Provided material Start Marker
import Literature.AlgebraicGeometry.HodgeTheory.CyclicCoverNodalMeridianLocalMonodromy
import HarnessLib

/-!
# The `τ`-FREE local monodromy of a meridian of the cyclic family centred at a one-nodal branch curve, BOUND FORM:
# a vanishing space of dimension AT MOST `p − 1` for the `A_{p−1}` degeneration `y^p = x₁² + x₂²` (Carlson–Toledo
# 1999 §6; one named fact — `carlsonToledo1999_nodalMeridianLocalMonodromy` WITHOUT the dimension EQUALITY, i.e.
# without the injectivity of the vanishing homology in the nearby fibre)

Family `hodge`, layer `Literature/AlgebraicGeometry/HodgeTheory`. Written by the prover seat `hodge-nonav-prover-Ax`
(g9, second cut of the day, cell `hodge-nonav`) for crux K1 `VeryGeneralDeckCommutatorsInHg` of the route
`Summits/HodgeConjecture/HodgeConjecture/Theses/CyclicUnitaryPowers.lean` (stmt-HodgeConjecture-19544), whose binder
`stub_ct99NodalMeridianReflection` is the sibling fact `carlsonToledo1999_nodalMeridianMonodromy_isCyclicReflection`
(file `CyclicCoverNodalMeridianMonodromy`, prover-Ax g8).

## Why a fourth, still weaker statement (the localisation principle alone)

This file is the sibling `carlsonToledo1999_nodalMeridianLocalMonodromy` (prover-Ax g9, same day) with its last
clause `dim V = p − 1` weakened to `dim V ≤ p − 1`. A discharge then needs ONLY the localisation principle for the
pencil `x₃^p = f₁ + c·g` at its `A_{p−1}` point — a linear map `j : H₂(F_loc; ℚ) → H²(X_ε; ℚ)` from the vanishing
homology of the Milnor fibre (`dim = μ = p − 1`, local monodromy `h` with `Σ_{i<p} h^i = 0`: tree files
`Geometry/ComplexAnalytic/PhamBrieskorn*`) with `T ∘ j = j ∘ h_*` and `(T − 1)H² ⊆ im j` (the monodromy is the
identity off the Milnor ball; AGZV II §1.1 `h_* = id + var ∘ i_*`) — and NOT the injectivity of `j` (equivalently the
non-degeneracy of the `A_{p−1}` intersection form and its compatibility with the cup product of `X_ε`), NOR the
non-vanishing of the vanishing class: the consumer recovers `V ≠ 0` globally (if the nodal meridian acted trivially,
the monodromy group — the normal closure of one meridian — would be trivial, every class invariant, hence fixed by
the covering transformation by the invariant-cycle theorem, so `b₂(X_F) = dim H²(X_F)^σ = 1`, contradicting
`b₂ = p³ − 4p² + 6p − 2`), and `dim V = p − 1` from the recognition theorem's own dimension count
(`CyclicReflectionRecognition`: `(T − 1)H ⊆ V` is a `ℚ(ζ_p)`-line). What follows is the sibling's account, verbatim
where unchanged.

The sibling fact renders CT99 §6 Proposition in full: the monodromy `T` of a meridian centred at a one-nodal branch
curve is, on the `(p−1)`-dimensional vanishing space `V`, THE COVERING TRANSFORMATION `τ` ("`T = σ₀ ⊗ (−1) ⊗ (−1)`",
`σ₀ = y ↦ ζy` being the restriction of the cyclic automorphism `σ` of the universal family), and the identity on
`V^⊥`. The present fact keeps only the part of that statement which does NOT mention `σ`: the vanishing space `V`
(`dim V = p − 1`: "the space of vanishing cycles `V` for the singularity (kdoublept) is `(k−1)`-dimensional"),
the localisation `(T − 1)H² ⊆ V` ("`T` is given by (TVcxreflectionformula) on `V` and by the identity on `V^⊥`",
`H = V ⊕ V^⊥`), and the order of `T` on `V` ("`T` acts on the `(k−1)`-dimensional space of vanishing cycles as a
transformation of order `k` […] the eigenvalues are the `k`-th roots of unity `μ ≠ 1`", whence
`1 + T + ⋯ + T^{k−1} = 0` on `V`). This is the local monodromy of the SURFACE singularity `A_{p−1}`,
`y^p = uv`, by itself — Milnor's fibration theorem with the Brieskorn–Pham/Milnor–Orlik description of the
monodromy of `z₀^{a₀} + ⋯ + z_n^{a_n}` (eigenvalues `Π ω_i`, `ω_i^{a_i} = 1`, `ω_i ≠ 1`; here `(−1)(−1)ζ^j = ζ^j`,
`1 ≤ j ≤ p − 1`) and the localisation of the monodromy of a degeneration with one isolated singular point to the
Milnor ball (the monodromy diffeomorphism is the identity off the ball; variation operator) — with no reference to
the global covering group. The identification "`T|_V` is a power of `τ`" is then a THEOREM of the tree
(`CyclicReflectionRecognition.exists_pow_isCyclicReflection_of_commute`: `T` commutes with `τ` —
`CyclicCoverMonodromyCommutesDeck.ratTransport_comm_deck` — and `dim H²(X_F; ℚ)^τ = 1 < p − 1`), for `p` prime,
which is the generality of the crux (`p` prime, `p ≥ 7`). The sibling `carlsonToledo1999_nodalMeridianLocalMonodromy` implies this one —
PROVED NEXT TO IT below (`carlsonToledo1999_nodalMeridianLocalMonodromyBound_of_localMonodromy`), so this def is a
recorded COROLLARY shape of an already-typed fact, not independent cited content. The hypothesis `Odd p` is NOT used by
the weakened content (CT99 invokes `k` odd only for the non-degeneracy of the intersection form on `V`, which this fact
omits; `Σ_{i<p} T^i = 0` on `V` and `dim V ≤ μ = p − 1` hold for every `k`); it is kept for uniformity with the sibling.

## Source, verbatim ([CarlsonToledo1999], arXiv text `paper:arxiv-alg-geom_9708002`, §6, p0013–p0014)

* "Thus `T` acts on the `(k−1)`-dimensional space of vanishing cycles as a transformation of order `k`. Over the
  complex numbers it is diagonalizable, and the eigenvalues are the `k`-th roots of unity `μ ≠ 1`." (for `y^k = t`)
* "It follows from our discussion that the space of vanishing cycles `V` for the singularity (kdoublept) is
  `(k−1)`-dimensional and that the local monodromy transformation is `T = σ₀ ⊗ (−1) ⊗ ⋯ ⊗ (−1)` […] Thus `T` is a
  cyclic transformation of order `k` or `2k`, depending on whether the dimension of the cyclic cover is even or odd.
  In any case, `T` is diagonalizable with eigenvectors `η_i` and eigenvalues `λ_i`, where `λ_i = ± μ_i` with
  `μ_i = ζ^i` […] `i = 1, ⋯, k−1`." (here the cover is a surface: `λ_i = (−1)^{n+1} μ_i = ζ^i`, order `k`)
* "suppose that `k` is odd. Then the intersection form on the space `V` of local vanishing cycles for the
  degeneration (kdoublept) is nondegenerate. Consequently `H^{n+1}(Y_õ)` splits orthogonally as `V ⊕ V^⊥`. The action
  on `H^{n+1}(Y_õ)` of the monodromy transformation `T` for the meridian corresponding to the degeneration
  (kdoublept) is given by (TVcxreflectionformula) on `V` and by the identity on `V^⊥`."

General theory behind it: [ArnoldGuseinzadeVarchenko2012] Part I §1.1 (monodromy and variation operators,
`h_* = id + var ∘ i_*`; the monodromy transformation is the identity off the Milnor ball, held text p0013, p0025),
§2.3 Thm. 2.2; [Dimca1992] Ch. 3 (1.19) (monodromy of a weighted homogeneous polynomial, `h^N = 1`) and the proof
of Thm. (4.10) (eigenvalues of the monodromy of a Brieskorn–Pham polynomial are the products `t_{a₀}^{j₀} ⋯ t_{a_n}^{j_n}`,
`1 ≤ j_k ≤ a_k − 1`; held text p0078, p0095–p0096); [Milnor1968] Thm. 9.1.

## Rendering (case `n = 1` of CT99's `ℙⁿ = ℙ²`, `k = d = p` odd, `3 ≤ p`)

The quantifier prefix is that of the sibling fact (base `cyclicCoverBase p`, family `cyclicCoverFamily p`,
irreducible discriminant equation `D`, coefficient chart `χ`, tree-meridian `μ` based at `χ [F]` whose centre is a
one-nodal ternary `p`-form, its loop `γ` read in `S(ℂ)`) WITHOUT the identification `e` and the automorphism `τ`,
which the statement does not mention. Conclusion: the rational transport `T` along `γ` exists, and there is a
subspace `V ≤ H²(𝒴_{[F]}(ℂ); ℚ)` — the vanishing space — with `T x − x ∈ V` for all `x`, `Σ_{i<p} T^i v = 0` for
`v ∈ V`, and `dim V ≤ p − 1`. (Orientation conventions are irrelevant: `T` and `T⁻¹` satisfy it together.)

## What is NOT here

The identification of `T|_V` with (a power of) the covering transformation and the non-degeneracy of the cup form
on `V` — both THEOREMS of the tree given this fact (`CyclicReflectionRecognition`,
`CyclicReflectionVanishingNondegenerate`); the local analytic theory itself (Milnor fibration of `y^p = uv`, its
monodromy, the localisation to the Milnor ball) — the content of the fact, of which the tree holds the local model
(`Geometry/ComplexAnalytic/PhamBrieskorn*`: `μ = p − 1`, `Σ_{i<p} σ^i = 0` on `H₂(F)`); the theorem
"smooth point of the discriminant ⇒ one node" — not needed (the centre is ASSUMED one-nodal, as in the sibling).

## References

* [CarlsonToledo1999] J. A. Carlson, D. Toledo, Discriminant complements and kernels of monodromy
  representations, Duke Math. J. 97 (1999) 621–648; arXiv alg-geom/9708002, §6 (kdoublept) and Proposition
  (p0013–p0014), §1 (p0003), §2 (universalcyclic) (p0004–p0005).
* [ArnoldGuseinzadeVarchenko2012] V. I. Arnold, S. M. Gusein-Zade, A. N. Varchenko, Singularities of Differentiable
  Maps, Volume 2, Birkhäuser (2012 reprint), Part I §1.1, §2.3 Thm. 2.2.
* [Dimca1992] A. Dimca, Singularities and Topology of Hypersurfaces, Springer Universitext (1992), Ch. 3 (1.19),
  Thm. (4.10) and its proof.
* [Milnor1968] J. Milnor, Singular points of complex hypersurfaces, Ann. of Math. Studies 61 (1968), Thm. 9.1.
* [VoisinHodgeII2003] C. Voisin, Hodge Theory and Complex Algebraic Geometry II, CUP 2003, §2.3.1, §3.2.1.
-/

noncomputable section

namespace Literature.AlgebraicGeometry.HodgeTheory

open CategoryTheory
open Literature.AlgebraicTopology.SingularHomology
open Literature.AlgebraicGeometry.Motives Literature.AlgebraicGeometry.Motives.UniversalHypersurface
open Literature.AlgebraicGeometry.HodgeTheory.UniversalHypersurface
open Literature.AlgebraicGeometry.FundamentalGroup

/-! ### The named fact -/

/-- **Named fact (Carlson–Toledo 1999, §6 at the degeneration (kdoublept), its `σ`-free part, bound form; case
`n = 1`, `k = d = p` odd, `p ≥ 3`): the local monodromy of a meridian of the discriminant of the universal family of
`p`-cyclic covers of the plane CENTRED AT A ONE-NODAL BRANCH CURVE is trivial modulo a vanishing space of dimension
at most `p − 1` on which `1 + T + ⋯ + T^{p−1} = 0`.** For a non-zero ternary `p`-form `f` with smooth cover
`X_F = V(x₃^p − f)`, an irreducible equation `D` of the discriminant `Δ̃ = {b | x₃^p − f_b singular}`, a coefficient
chart `χ : S(ℂ) ≃ₜ {D ≠ 0}`, a meridian `μ` of `V(D)` based at `χ [F]` whose centre `y` is the coefficient vector
of a ternary `p`-form `f_y = Σ_e y_e x^e` with exactly one singular point, an ordinary double point
(`IsNodalFormWithNodes f_y ![x]`: the cover acquires the singularity `y^p = x₁² + x₂²`), and its loop `γ` read in
`S(ℂ)`: the rational transport `T` of `R² u_* ℚ` along `γ` exists and there is a subspace
`V ≤ H²(𝒴_{[F]}(ℂ); ℚ)` ("the space of vanishing cycles") with `T x − x ∈ V` for every `x` ("`T` is given by
[…] on `V` and by the identity on `V^⊥`", `H = V ⊕ V^⊥`), `Σ_{i<p} T^i v = 0` for `v ∈ V` ("a transformation of
order `k` […] the eigenvalues are the `k`-th roots of unity `μ ≠ 1`"; for the surface `λ_i = ζ^i`,
`1 ≤ i ≤ k − 1`) and `dim V ≤ p − 1` ("`(k−1)`-dimensional"; only the upper bound is recorded). The part of §6
identifying `T|_V` with the covering transformation `σ₀ = σ|`, the dimension EQUALITY and the non-triviality of `T`
are OMITTED (theorems of the tree for `p` prime given `b₂`: `CyclicReflectionRecognition` and its Summits consumers);
the sibling `carlsonToledo1999_nodalMeridianLocalMonodromy` implies this one
(`carlsonToledo1999_nodalMeridianLocalMonodromyBound_of_localMonodromy` below); `Odd p` is unused by the weakened
content and kept only for uniformity. `-- TODO(general form): k ∣ d, any n: the local monodromy of y^k = x₁² + ⋯ + x_n² has order k or
2k with eigenvalues (−1)^{n+1}ζ^i on the (k−1)-dimensional vanishing space (CT99 §6; Milnor–Orlik).`
[cite: CarlsonToledo1999, §6 (kdoublept) (held text p0013–p0014), §1 (p0003), §2 (universalcyclic) (p0004–p0005)]
[cite: ArnoldGuseinzadeVarchenko2012, Part I §1.1 (held text p0013, p0025) and §2.3 Thm. 2.2 (p0040)]
[cite: Dimca1992, Ch. 3 (1.19) (held text p0078) and proof of Thm. (4.10) (p0095–p0096)] -/
def carlsonToledo1999_nodalMeridianLocalMonodromyBound : Prop :=
  ∀ ⦃p : ℕ⦄ [NeZero p], Odd p → 3 ≤ p →
    ∀ (f : MvPolynomial (Fin 3) ℂ), f.IsHomogeneous p → f ≠ 0 →
      IsSmoothProjective 2 (SmoothHypersurface.hypersurface (cyclicCoverForm p f)) →
    ∀ (D : MvPolynomial (TernaryIndex p) ℂ), Irreducible D → IsDiscriminantEquation p D →
    ∀ (χ : ComplexPoints (cyclicCoverBase p) ≃ₜ affineHypersurfaceComplement ![D]), IsCoefficientChart p D χ →
    ∀ (μ : Meridian ![D] (χ (cyclicCoverPoint p f)) 0),
      (∃ x : Fin 3 → ℂ, IsNodalFormWithNodes (n := 1)
        (∑ e : TernaryIndex p, MvPolynomial.monomial e.1 (μ.y e)) ![x]) →
    ∀ (γ : Path (cyclicCoverPoint p f) (cyclicCoverPoint p f)), (∀ θ, χ (γ θ) = μ.loop θ) →
    ∃ (T : bettiCohomology (fiberOver (cyclicCoverFamily p) (cyclicCoverPoint p f)) 2 ≃ₗ[ℚ]
          bettiCohomology (fiberOver (cyclicCoverFamily p) (cyclicCoverPoint p f)) 2)
      (V : Submodule ℚ (bettiCohomology (fiberOver (cyclicCoverFamily p) (cyclicCoverPoint p f)) 2)),
      IsRatTransport (cyclicCoverFamily p) 2 (cyclicCoverFamily_locallyTrivial p) (cyclicCoverLoopClass p γ) T ∧
      (∀ x, T x - x ∈ V) ∧
      (∀ v ∈ V, (∑ i ∈ Finset.range p, (T ^ i) v) = 0) ∧
      Module.finrank ℚ V ≤ p - 1

/-! ### The bound form is a corollary of the sibling fact -/

/-- **`carlsonToledo1999_nodalMeridianLocalMonodromy` implies its bound form** (drop the dimension equality
`dim V = p − 1` to `dim V ≤ p − 1`): the new def is dominated by the already-typed sibling, so its ledger debt is that
of a corollary. [cite: CarlsonToledo1999, §6 (kdoublept) (held text p0013–p0014)] -/
theorem carlsonToledo1999_nodalMeridianLocalMonodromyBound_of_localMonodromy
    (h : carlsonToledo1999_nodalMeridianLocalMonodromy) : carlsonToledo1999_nodalMeridianLocalMonodromyBound := by
  intro p _ hodd h3 f hf hf0 hX D hD hDisc χ hχ μ hnode γ hγ
  obtain ⟨T, V, h1, h2, h3', h4⟩ := h hodd h3 f hf hf0 hX D hD hDisc χ hχ μ hnode γ hγ
  exact ⟨T, V, h1, h2, h3', h4.le⟩

end Literature.AlgebraicGeometry.HodgeTheory

end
Provided material End Marker
(What you are asked to do) What you return must be the lines above that run from the line with "non-vanishing of the" to the line with "curve is, on", inclusive, each copied exactly.

(Response area)
non-vanishing of the vanishing class: the consumer recovers `V ≠ 0` globally (if the nodal meridian acted trivially,
the monodromy group — the normal closure of one meridian — would be trivial, every class invariant, hence fixed by
the covering transformation by the invariant-cycle theorem, so `b₂(X_F) = dim H²(X_F)^σ = 1`, contradicting
`b₂ = p³ − 4p² + 6p − 2`), and `dim V = p − 1` from the recognition theorem's own dimension count
(`CyclicReflectionRecognition`: `(T − 1)H ⊆ V` is a `ℚ(ζ_p)`-line). What follows is the sibling's account, verbatim
where unchanged.

The sibling fact renders CT99 §6 Proposition in full: the monodromy `T` of a meridian centred at a one-nodal branch
curve is, on the `(p−1)`-dimensional vanishing space `V`, THE COVERING TRANSFORMATION `τ` ("`T = σ₀ ⊗ (−1) ⊗ (−1)`",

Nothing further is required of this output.